Stack s = new Stack();
s.Push(3);
int i = (int) s.Pop();
The boxing and unboxing operations between value and reference types can be particularly onerous.
Furthermore, in the current implementation, it is not possible to enforce the kind of data placed in the stack. Indeed, a stack could be created and then a Customer type could be pushed onto it. Later, the same stack could be used and attempt to pop data off it and cast it into a different type, as in the following example:
Stack s = new Stack();
s.Push(new Customer());
Employee e = (Employee) s.Pop();
However, while the previous code sample is an improper use of the single type Stack class that is wanted for implementation and should be an error, it is actually legal code and the compiler would not have a problem with it. At run-time, however, the program would fail due to an invalid cast operation.
Creating and Consuming Generics
Generics in C# provide a facility for creating high-performance data structures that are specialized by the compiler based on the types that they use. These so-called parameterized types are created so that their internal algorithms remain the same, but also so that the types of their internal data can differ, based on end user preference.
In order to minimize the learning curve for developers, generics in C# are declared in much the same way as they are in C++. Programmers can create classes and structures just as they normally have, and by using the angle bracket notation (< and >) they can specify type parameters. When the class is used, each parameter must be replaced by an actual type that the user of the class supplies.

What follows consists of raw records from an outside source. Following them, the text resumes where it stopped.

import Summits.CriticalPhenomena.SAWScalingLimit.Theorems.CriticalBubbleBound.Negative.CriticalBubbleBoundLatticeKernel

/-!
# Negative-side results for the crux `SAWTotalPositivity.CriticalBubbleBound` (stmt-CriticalPhenomena-7117):
dihedral symmetry: all four critical bubbles coincide, `CriticalBubbleBound ⟺ G_{x_c}(0,e₀) < ∞` (work-file §10).

Refuter `cdisprove` (standing adversary); the full indexed work file is
`Summits/CriticalPhenomena/SAWScalingLimit/Cruxes/CriticalBubbleBound/Disproof.lean`.
-/

noncomputable section

open MeasureTheory Filter Topology Set Function
open Literature.Probability.LatticeModels Literature.Probability.Percolation
open Literature.Probability.RandomPlanarGeometry Literature.Probability.RandomPlanarGeometry.SAW
open Literature.Barriers.CriticalPhenomena.SupercriticalSAW
open scoped ENNReal NNReal BigOperators

namespace Summit.CriticalPhenomena.SAWScalingLimit.Theorems.CriticalBubbleBound.Negative

open Summit.CriticalPhenomena.SAWScalingLimit.Theses.SAWTotalPositivity (CriticalBubbleBound)

/-! ## §10 Dihedral symmetry: the crux is about ONE number `G_{x_c}(0,e₀)` -/

/-- The kernel does not decrease under a graph automorphism applied to both endpoints. [folklore] -/
theorem latticeKernel_le_map (x : ℝ) (φ : zdGraph 2 ≃g zdGraph 2) (u v : Site 2) :
    latticeKernel x u v ≤ latticeKernel x (φ u) (φ v) := by
  let F : LatticeSAW u v → LatticeSAW (φ u) (φ v) := fun p =>
    ⟨p.1.map φ.toHom, p.2.map φ.injective⟩
  have hF : Injective F := by
    rintro ⟨p, hp⟩ ⟨q, hq⟩ h
    have h' := congrArg Subtype.val h
    exact Subtype.ext (SimpleGraph.Walk.map_injective_of_injective φ.injective u v h')
  have key : (fun p : LatticeSAW u v => ENNReal.ofReal (x ^ p.1.length)) =
      fun p => (fun q : LatticeSAW (φ u) (φ v) => ENNReal.ofReal (x ^ q.1.length)) (F p) := by
    funext p
    exact congrArg (fun n : ℕ => ENNReal.ofReal (x ^ n)) (SimpleGraph.Walk.length_map _ _).symm
  calc latticeKernel x u v
      = ∑' p : LatticeSAW u v, (fun q : LatticeSAW (φ u) (φ v) => ENNReal.ofReal (x ^ q.1.length)) (F p) := by
        rw [latticeKernel, key]
    _ ≤ latticeKernel x (φ u) (φ v) := ENNReal.tsum_comp_le_tsum_of_injective hF _

/-- **Invariance** of the kernel under the automorphisms of `ℤ²`. [folklore] -/
theorem latticeKernel_map (x : ℝ) (φ : zdGraph 2 ≃g zdGraph 2) (u v : Site 2) :
    latticeKernel x (φ u) (φ v) = latticeKernel x u v := by
  refine le_antisymm ?_ (latticeKernel_le_map x φ u v)
  simpa using latticeKernel_le_map x φ.symm (φ u) (φ v)

/-- Central symmetry `x ↦ -x` of `ℤ²`. [folklore] -/
def negIso : zdGraph 2 ≃g zdGraph 2 where
  toEquiv := Equiv.neg (Site 2)
  map_rel_iff' := Zd.zdGraph_adj_neg _ _

/-- The coordinate swap `(a, b) ↦ (b, a)`. [folklore] -/
def swapSite (x : Site 2) : Site 2 := ![x 1, x 0]

/-- The swap is an involution. [folklore] -/
@[simp] theorem swapSite_swapSite (x : Site 2) : swapSite (swapSite x) = x := by
  funext i; fin_cases i <;> rfl

/-- The swap preserves adjacency. [folklore] -/
theorem zdGraph_adj_swapSite {x y : Site 2} (h : (zdGraph 2).Adj x y) :
    (zdGraph 2).Adj (swapSite x) (swapSite y) := by
  rw [zdGraph_adj_iff] at h ⊢
  obtain ⟨i, h | h⟩ := h
  · subst h
    fin_cases i
    · exact ⟨1, Or.inl (by funext j; fin_cases j <;> simp [swapSite])⟩
    · exact ⟨0, Or.inl (by funext j; fin_cases j <;> simp [swapSite])⟩
  · subst h
    fin_cases i
    · exact ⟨1, Or.inr (by funext j; fin_cases j <;> simp [swapSite])⟩
    · exact ⟨0, Or.inr (by funext j; fin_cases j <;> simp [swapSite])⟩

/-- The coordinate swap as an automorphism of `ℤ²`. [folklore] -/
def swapIso : zdGraph 2 ≃g zdGraph 2 where
  toEquiv := ⟨swapSite, swapSite, swapSite_swapSite, swapSite_swapSite⟩
  map_rel_iff' := by
    intro a b
    refine ⟨fun h => ?_, zdGraph_adj_swapSite⟩
    simpa using zdGraph_adj_swapSite h

/-- **All four critical bubbles coincide**: `G_{x_c}(0,e) = G_{x_c}(0,e₀)` for every unit vector `e`
(dihedral symmetry of `ℤ²`). [folklore] -/
theorem bubble_eq_bubble_e₀ {e : Site 2} (he : (zdGraph 2).Adj 0 e) : bubble e = bubble e₀ := by
  have hneg : ∀ w : Site 2, bubble (-w) = bubble w := fun w => by
    have h := latticeKernel_map criticalFugacity negIso 0 w
    simp only [negIso] at h
    exact h
  have hswap : ∀ w : Site 2, bubble (swapSite w) = bubble w := fun w => by
    have h := latticeKernel_map criticalFugacity swapIso 0 w
    have h0 : swapIso 0 = 0 := by funext j; fin_cases j <;> rfl
    rw [h0] at h
    exact h
  have he₁ : swapSite e₀ = Pi.single 1 1 := by
    funext j; fin_cases j <;> simp [swapSite, e₀]
  have he₀ : (Pi.single 0 1 : Site 2) = e₀ := by
    funext j; fin_cases j <;> simp [e₀]
  obtain ⟨i, hi | hi⟩ := (zdGraph_adj_iff _ _).1 he
  · rw [zero_add] at hi; subst hi
    fin_cases i
    · simp [he₀]
    · rw [Fin.mk_one, ← he₁, hswap]
  · have : e = -Pi.single i 1 := eq_neg_of_add_eq_zero_left hi.symm
    subst this
    rw [hneg]
    fin_cases i
    · simp [he₀]
    · rw [Fin.mk_one, ← he₁, hswap]

/-- **SINGLE-NUMBER NORMAL FORM.** `CriticalBubbleBound ⟺ G_{x_c}(0,e₀) < ∞`, with
`G_{x_c}(0,e₀) = Σ_n c_n(0,e₀) x_c^n = x_c + Σ_{m≥4} (m/2) p_m x_c^{m-1}`. [cite: MadrasSlade1993, §1.4] -/
theorem criticalBubbleBound_iff_bubble_e₀_ne_top : CriticalBubbleBound ↔ bubble e₀ ≠ ⊤ := by
  rw [criticalBubbleBound_iff_bubble_ne_top]
  exact ⟨fun h => h e₀ adj_zero_e₀, fun h e he => by rwa [bubble_eq_bubble_e₀ he]⟩

end Summit.CriticalPhenomena.SAWScalingLimit.Theorems.CriticalBubbleBound.Negative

In the following example, create a Stack class where a type parameter, called ItemType, is specified and declared in angle brackets after the class declaration. Rather than forcing conversions to and from the base object type, instances of the generic Stack class will accept the type for which they are created and stores data of that type natively. The type parameter, ItemType, acts as a proxy until that type is specified during instantiation and is used as the type for the internal items array—the type for the parameter to the Push method, and the return type for the Pop method:
public class Stack<ItemType>
{
private ItemType[] items;
public void Push(ItemType data)
{
...
}
public ItemType Pop()
{
...
}
}When your program uses the Stack class, as in the following example, you can specify the actual type to be used by the generic class. In this case, you instruct the Stack class to use a primitive integer type by specifying it as a parameter using the angle notation in the instantiation statement:
Stack<int> stack = new Stack<int>();
stack.Push(3);
int x = stack.Pop();
In so doing, your program creates a new instance of the Stack class, for which every ItemType is replaced with the supplied integer parameter. Indeed, when your program creates the new instance of the Stack class with an integer parameter, the native storage of the items array inside the Stack class is now an integer rather than an object. Additionally, your program has eliminated the boxing penalty associated with pushing an integer onto the stack. Furthermore, when your program pops an item off the stack, you no longer need to explicitly cast it to the appropriate type because this particular instance of the Stack class natively stores an integer in its data structure.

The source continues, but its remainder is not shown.